Awesome
Scylla
An intelligent proxy pool for humanities, to extract content from the internet and build your own Large Language Models in this new AI era.
Key features:
- Automatic proxy ip crawling and validation
- Easy-to-use JSON API
- Simple but beautiful web-based user interface (eg. geographical distribution of proxies)
- Get started with only 1 command minimally
- Simple HTTP Forward proxy server
- Scrapy and requests integration with only 1 line of code minimally
- Headless browser crawling
Get started
Installation
Install with Docker (highly recommended)
docker run -d -p 8899:8899 -p 8081:8081 -v /var/www/scylla:/var/www/scylla --name scylla wildcat/scylla:latest
Install directly via pip
pip install scylla
scylla --help
scylla # Run the crawler and web server for JSON API
Install from source
git clone https://github.com/imWildCat/scylla.git
cd scylla
pip install -r requirements.txt
cd frontend
npm install
cd ..
make assets-build
python -m scylla
Usage
This is an example of running a service locally (localhost
), using
port 8899
.
Note: You might have to wait for 1 to 2 minutes in order to get some proxy ips populated in the database for the first time you use Scylla.
JSON API
Proxy IP List
http://localhost:8899/api/v1/proxies
Optional URL parameters:
Parameters | Default value | Description |
---|---|---|
page | 1 | The page number |
limit | 20 | The number of proxies shown on each page |
anonymous | any | Show anonymous proxies or not. Possible values:true , only anonymous proxies; false , only transparent proxies |
https | any | Show HTTPS proxies or not. Possible values:true , only HTTPS proxies; false , only HTTP proxies |
countries | None | Filter proxies for specific countries. Format example: US , or multi-countries: US,GB |
Sample result:
{
"proxies": [{
"id": 599,
"ip": "91.229.222.163",
"port": 53281,
"is_valid": true,
"created_at": 1527590947,
"updated_at": 1527593751,
"latency": 23.0,
"stability": 0.1,
"is_anonymous": true,
"is_https": true,
"attempts": 1,
"https_attempts": 0,
"location": "54.0451,-0.8053",
"organization": "AS57099 Boundless Networks Limited",
"region": "England",
"country": "GB",
"city": "Malton"
}, {
"id": 75,
"ip": "75.151.213.85",
"port": 8080,
"is_valid": true,
"created_at": 1527590676,
"updated_at": 1527593702,
"latency": 268.0,
"stability": 0.3,
"is_anonymous": true,
"is_https": true,
"attempts": 1,
"https_attempts": 0,
"location": "32.3706,-90.1755",
"organization": "AS7922 Comcast Cable Communications, LLC",
"region": "Mississippi",
"country": "US",
"city": "Jackson"
},
...
],
"count": 1025,
"per_page": 20,
"page": 1,
"total_page": 52
}
System Statistics
http://localhost:8899/api/v1/stats
Sample result:
{
"median": 181.2566407083,
"valid_count": 1780,
"total_count": 9528,
"mean": 174.3290085201
}
HTTP Forward Proxy Server
By default, Scylla will start a HTTP Forward Proxy Server on port
8081
. This server will select one proxy updated recently from the
database and it will be used for forward proxy. Whenever an HTTP request
comes, the proxy server will select a proxy randomly.

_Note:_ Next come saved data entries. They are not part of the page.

variable (M : Fin (d + 1) → ℕ) [∀ μ, NeZero (M μ)] (n : ℕ) [NeZero n] (ℓ : ℕ)

/-- **THE LINE MEAN** over the `κ`-line of the cell: `(lineMean g)(x, a) = ℓ⁻¹·Σ_{j<ℓ} g(linePt κ x j, a)` (the passive bond index `a` is kept). [folklore] -/
noncomputable def lineMean (κ : Fin (d + 1)) : (Tor (fine n M) × Fin (d + 1) → ℝ) →ₗ[ℝ] (Tor (fine n M) × Fin (d + 1) → ℝ) where
  toFun g := fun z => (ℓ : ℝ)⁻¹ * ∑ j ∈ range ℓ, g (linePt M n ℓ κ z.1 j, z.2)
  map_add' g g' := by funext z; simp only [Pi.add_apply, sum_add_distrib, mul_add]
  map_smul' c g := by funext z; simp only [Pi.smul_apply, smul_eq_mul, RingHom.id_apply, ← mul_sum]; ring

/-- **THE LINE ANTIDERIVATIVE** from the cell's lower `κ`-face, with the lattice factor `n⁻¹ = η`: `(linePrim g)(x, a) = n⁻¹·Σ_{j ≤ off_κ x} g(linePt κ x j, a)`. [folklore] -/
noncomputable def linePrim (κ : Fin (d + 1)) : (Tor (fine n M) × Fin (d + 1) → ℝ) →ₗ[ℝ] (Tor (fine n M) × Fin (d + 1) → ℝ) where
  toFun g := fun z => (n : ℝ)⁻¹ * ∑ j ∈ range (cellOff M n ℓ z.1 κ + 1), g (linePt M n ℓ κ z.1 j, z.2)
  map_add' g g' := by funext z; simp only [Pi.add_apply, sum_add_distrib, mul_add]
  map_smul' c g := by funext z; simp only [Pi.smul_apply, smul_eq_mul, RingHom.id_apply, ← mul_sum]; ring

variable {ℓ}

omit [∀ μ, NeZero (M μ)] [NeZero n] in
/-- pointwise form of the line mean. [folklore] -/
theorem lineMean_apply (κ : Fin (d + 1)) (g : Tor (fine n M) × Fin (d + 1) → ℝ) (z : Tor (fine n M) × Fin (d + 1)) :
    lineMean M n ℓ κ g z = (ℓ : ℝ)⁻¹ * ∑ j ∈ range ℓ, g (linePt M n ℓ κ z.1 j, z.2) := rfl

omit [∀ μ, NeZero (M μ)] [NeZero n] in
/-- pointwise form of the line antiderivative. [folklore] -/
theorem linePrim_apply (κ : Fin (d + 1)) (g : Tor (fine n M) × Fin (d + 1) → ℝ) (z : Tor (fine n M) × Fin (d + 1)) :
    linePrim M n ℓ κ g z = (n : ℝ)⁻¹ * ∑ j ∈ range (cellOff M n ℓ z.1 κ + 1), g (linePt M n ℓ κ z.1 j, z.2) := rfl

/-- the line mean is CONSTANT ON LINES: `(lineMean g)(linePt κ x j, a) = (lineMean g)(x, a)` (`j < ℓ`). [folklore] -/
theorem lineMean_linePt (hℓn : ℓ ∣ n) (κ : Fin (d + 1)) (g : Tor (fine n M) × Fin (d + 1) → ℝ) (x : Tor (fine n M)) {j : ℕ} (hj : j < ℓ) (a : Fin (d + 1)) :
    lineMean M n ℓ κ g (linePt M n ℓ κ x j, a) = lineMean M n ℓ κ g (x, a) := by
  simp only [lineMean_apply, linePt_linePt M n hℓn κ x hj]

/-- the line mean is IDEMPOTENT. [folklore] -/
theorem lineMean_lineMean (hℓn : ℓ ∣ n) (κ : Fin (d + 1)) (g : Tor (fine n M) × Fin (d + 1) → ℝ) :
    lineMean M n ℓ κ (lineMean M n ℓ κ g) = lineMean M n ℓ κ g := by
  have hℓ0 : 0 < ℓ := Nat.pos_of_dvd_of_pos hℓn (Nat.pos_of_ne_zero (NeZero.ne n))
  have hℓr : (ℓ : ℝ) ≠ 0 := Nat.cast_ne_zero.mpr hℓ0.ne'
  funext z
  rw [lineMean_apply, sum_congr rfl fun j hj => lineMean_linePt M n hℓn κ g z.1 (mem_range.mp hj) z.2, sum_const, card_range, nsmul_eq_mul,
    ← mul_assoc, inv_mul_cancel₀ hℓr, one_mul]

omit [∀ μ, NeZero (M μ)] [NeZero n] in
/-- the line mean of a function bounded by `C` on the line is bounded by `C`. [folklore] -/
theorem abs_lineMean_le (hℓ : 0 < ℓ) (κ : Fin (d + 1)) {g : Tor (fine n M) × Fin (d + 1) → ℝ} {z : Tor (fine n M) × Fin (d + 1)} {C : ℝ}
    (hg : ∀ j < ℓ, |g (linePt M n ℓ κ z.1 j, z.2)| ≤ C) : |lineMean M n ℓ κ g z| ≤ C := by
  have hℓr : (0 : ℝ) < ℓ := Nat.cast_pos.mpr hℓ
  rw [lineMean_apply, abs_mul, abs_inv, abs_of_pos hℓr, inv_mul_le_iff₀ hℓr]
  calc |∑ j ∈ range ℓ, g (linePt M n ℓ κ z.1 j, z.2)| ≤ ∑ j ∈ range ℓ, |g (linePt M n ℓ κ z.1 j, z.2)| := abs_sum_le_sum_abs _ _
    _ ≤ ∑ _j ∈ range ℓ, C := sum_le_sum fun j hj => hg j (mem_range.mp hj)
    _ = ℓ * C := by rw [sum_const, card_range, nsmul_eq_mul]

omit [∀ μ, NeZero (M μ)] in
/-- ★ **THE RATE**: the line antiderivative of a function bounded by `C ≥ 0` on the line is bounded by `(ℓ∕n)·C` — `(ℓ∕n) = L^{−k}` at `n = L^mL^k`, `ℓ = L^m`. [folklore] -/
theorem abs_linePrim_le (hℓ : 0 < ℓ) (κ : Fin (d + 1)) {g : Tor (fine n M) × Fin (d + 1) → ℝ} {z : Tor (fine n M) × Fin (d + 1)} {C : ℝ} (hC : 0 ≤ C)
    (hg : ∀ j < ℓ, |g (linePt M n ℓ κ z.1 j, z.2)| ≤ C) : |linePrim M n ℓ κ g z| ≤ (ℓ : ℝ) / n * C := by
  have hnr : (0 : ℝ) < n := Nat.cast_pos.mpr (Nat.pos_of_ne_zero (NeZero.ne n))
  have hr : cellOff M n ℓ z.1 κ + 1 ≤ ℓ := cellOff_lt M n hℓ z.1 κ
  rw [linePrim_apply, abs_mul, abs_inv, abs_of_pos hnr, div_mul_eq_mul_div, le_div_iff₀ hnr, mul_comm, ← mul_assoc, mul_inv_cancel₀ hnr.ne', one_mul]
  calc |∑ j ∈ range (cellOff M n ℓ z.1 κ + 1), g (linePt M n ℓ κ z.1 j, z.2)| ≤ ∑ j ∈ range (cellOff M n ℓ z.1 κ + 1), |g (linePt M n ℓ κ z.1 j, z.2)| :=
        abs_sum_le_sum_abs _ _
    _ ≤ ∑ _j ∈ range (cellOff M n ℓ z.1 κ + 1), C := sum_le_sum fun j hj => hg j (lt_of_lt_of_le (mem_range.mp hj) hr)
    _ = (cellOff M n ℓ z.1 κ + 1 : ℕ) * C := by rw [sum_const, card_range, nsmul_eq_mul]
    _ ≤ ℓ * C := mul_le_mul_of_nonneg_right (by exact_mod_cast hr) hC

/-- the line antiderivative AT THE LOWER FACE is `n⁻¹·g`. [folklore] -/
theorem linePrim_apply_of_cellOff_eq_zero (κ : Fin (d + 1)) (g : Tor (fine n M) × Fin (d + 1) → ℝ) {z : Tor (fine n M) × Fin (d + 1)} (h : cellOff M n ℓ z.1 κ = 0) :
    linePrim M n ℓ κ g z = (n : ℝ)⁻¹ * g z := by
  rw [linePrim_apply, h, zero_add, sum_range_one, ← h, linePt_cellOff]

/-- the line antiderivative ONE STEP BACK INSIDE THE CELL loses the last term: `(linePrim g)(x − e_κ) = (linePrim g)(x) − n⁻¹·g(x)` (`off_κ x ≠ 0`, `ℓ ∣ n`). [folklore] -/
theorem linePrim_sub_unitVec_of_ne_zero (hℓn : ℓ ∣ n) (κ : Fin (d + 1)) (g : Tor (fine n M) × Fin (d + 1) → ℝ) {z : Tor (fine n M) × Fin (d + 1)}
    (h : cellOff M n ℓ z.1 κ ≠ 0) : linePrim M n ℓ κ g (z.1 - unitVec (fine n M) κ, z.2) = linePrim M n ℓ κ g z - (n : ℝ)⁻¹ * g z := by
  have hℓ0 : 0 < ℓ := Nat.pos_of_dvd_of_pos hℓn (Nat.pos_of_ne_zero (NeZero.ne n))
  have hr1 : cellOff M n ℓ z.1 κ - 1 < ℓ := lt_of_le_of_lt (Nat.sub_le _ _) (cellOff_lt M n hℓ0 z.1 κ)
  have hpt : z.1 - unitVec (fine n M) κ = linePt M n ℓ κ z.1 (cellOff M n ℓ z.1 κ - 1) := (linePt_pred_eq_sub_unitVec M n κ z.1 h).symm
  rw [linePrim_apply, linePrim_apply, hpt, cellOff_linePt_self M n hℓn κ z.1 hr1, Nat.sub_add_cancel (Nat.one_le_iff_ne_zero.mpr h)]
  simp only [linePt_linePt M n hℓn κ z.1 hr1]
  conv_rhs => rw [sum_range_succ, linePt_cellOff]
  ring

/-- the line antiderivative ONE STEP BACK ACROSS THE FACE is the full line sum of the previous cell: `(linePrim g)(x − e_κ) = (ℓ∕n)·(lineMean g)(x − e_κ)` (`off_κ x = 0`). [folklore] -/
theorem linePrim_sub_unitVec_of_eq_zero (hℓn : ℓ ∣ n) (κ : Fin (d + 1)) (g : Tor (fine n M) × Fin (d + 1) → ℝ) {z : Tor (fine n M) × Fin (d + 1)}
    (h : cellOff M n ℓ z.1 κ = 0) : linePrim M n ℓ κ g (z.1 - unitVec (fine n M) κ, z.2) = (ℓ : ℝ) / n * lineMean M n ℓ κ g (z.1 - unitVec (fine n M) κ, z.2) := by
  have hℓ0 : 0 < ℓ := Nat.pos_of_dvd_of_pos hℓn (Nat.pos_of_ne_zero (NeZero.ne n))
  have hℓr : (ℓ : ℝ) ≠ 0 := Nat.cast_ne_zero.mpr hℓ0.ne'
  rw [linePrim_apply, lineMean_apply, cellOff_sub_unitVec_of_eq_zero M n hℓn κ z.1 h, Nat.sub_add_cancel hℓ0, ← mul_assoc,
    show (ℓ : ℝ) / n * (ℓ : ℝ)⁻¹ = (n : ℝ)⁻¹ by field_simp]

end Lines

/-! ## §3 ★ The divergence form: `∇*_κ ∘ linePrim_κ = −1 + (face term)`, and the same behind `M_{·} ∘ P` -/

section Divergence

variable (M : Fin (d + 1) → ℕ) [∀ μ, NeZero (M μ)] (n : ℕ) [NeZero n] {ℓ : ℕ}

/-- ★ **`∇*_κ(linePrim_κ g) = −g + 1_{off_κ = 0}·ℓ·(lineMean_κ g)(· − e_κ)`** (`ℓ ∣ n`): inside the cell the backward quotient of the antiderivative returns `−g`; at a lower face
it also sees the FULL line sum of the previous cell. [folklore] -/
theorem divAdj_linePrim_apply (hℓn : ℓ ∣ n) (κ : Fin (d + 1)) (g : Tor (fine n M) × Fin (d + 1) → ℝ) (z : Tor (fine n M) × Fin (d + 1)) :
    symbOp M n ((n : ℝ) • (sTinv M n κ - 1)) (linePrim M n ℓ κ g) z =
      -g z + (if cellOff M n ℓ z.1 κ = 0 then (ℓ : ℝ) * lineMean M n ℓ κ g (z.1 - unitVec (fine n M) κ, z.2) else 0) := by
  have hnr : (n : ℝ) ≠ 0 := Nat.cast_ne_zero.mpr (NeZero.ne n)
  rw [symbOp_divAdj_apply]
  split_ifs with h
  · rw [linePrim_sub_unitVec_of_eq_zero M n hℓn κ g h, linePrim_apply_of_cellOff_eq_zero M n κ g h]
    field_simp
    ring
  · rw [linePrim_sub_unitVec_of_ne_zero M n hℓn κ g h]
    field_simp
    ring

/-- ONE GRID: a function with ZERO `κ`-line means is minus the backward quotient of its line antiderivative, `g = −∇*_κ(linePrim_κ g)`. [folklore] -/
theorem eq_neg_divAdj_linePrim_of_lineMean (hℓn : ℓ ∣ n) (κ : Fin (d + 1)) {g : Tor (fine n M) × Fin (d + 1) → ℝ} (hg : lineMean M n ℓ κ g = 0) :
    g = -symbOp M n ((n : ℝ) • (sTinv M n κ - 1)) (linePrim M n ℓ κ g) := by
  funext z
  rw [Pi.neg_apply, divAdj_linePrim_apply M n hℓn, hg]
  simp

variable (L k m : ℕ) [NeZero L]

Note: HTTPS requests are not supported at present.
The example for curl
using this proxy server is shown below:
curl http://api.ipify.org -x http://127.0.0.1:8081
You could also use this feature with requests:
requests.get('http://api.ipify.org', proxies={'http': 'http://127.0.0.1:8081'})
Web UI
Open http://localhost:8899
in your browser to see the Web UI of this
project.
Proxy IP List
http://localhost:8899/
Screenshot:
Globally Geographical Distribution Map
http://localhost:8899/#/geo
Screenshot:
API Documentation
Please read Module Index.
Roadmap
Please see Projects.
Development and Contribution
git clone https://github.com/imWildCat/scylla.git
cd scylla
pip install -r requirements.txt
npm install
make assets-build
Testing
If you wish to run tests locally, the commands are shown below:
pip install -r tests/requirements-test.txt
pytest tests/
You are welcomed to add more test cases to this project, increasing the robustness of this project.
Naming of This Project
Scylla is derived from the name of a group of memory chips in the American TV series, Prison Break. This project was named after this American TV series to pay tribute to it.
Help
How to install Python Scylla on CentOS7
Donation
If you find this project useful, could you please donate some money to it?
No matter how much the money is, Your donation will inspire the author to develop new features continuously! 🎉 Thank you!
The ways for donation are shown below:
GitHub Sponsor
I super appreciate if you can join my sponsors here.
https://github.com/sponsors/imWildCat
PayPal
License
Apache License 2.0. For more details, please read the LICENSE file.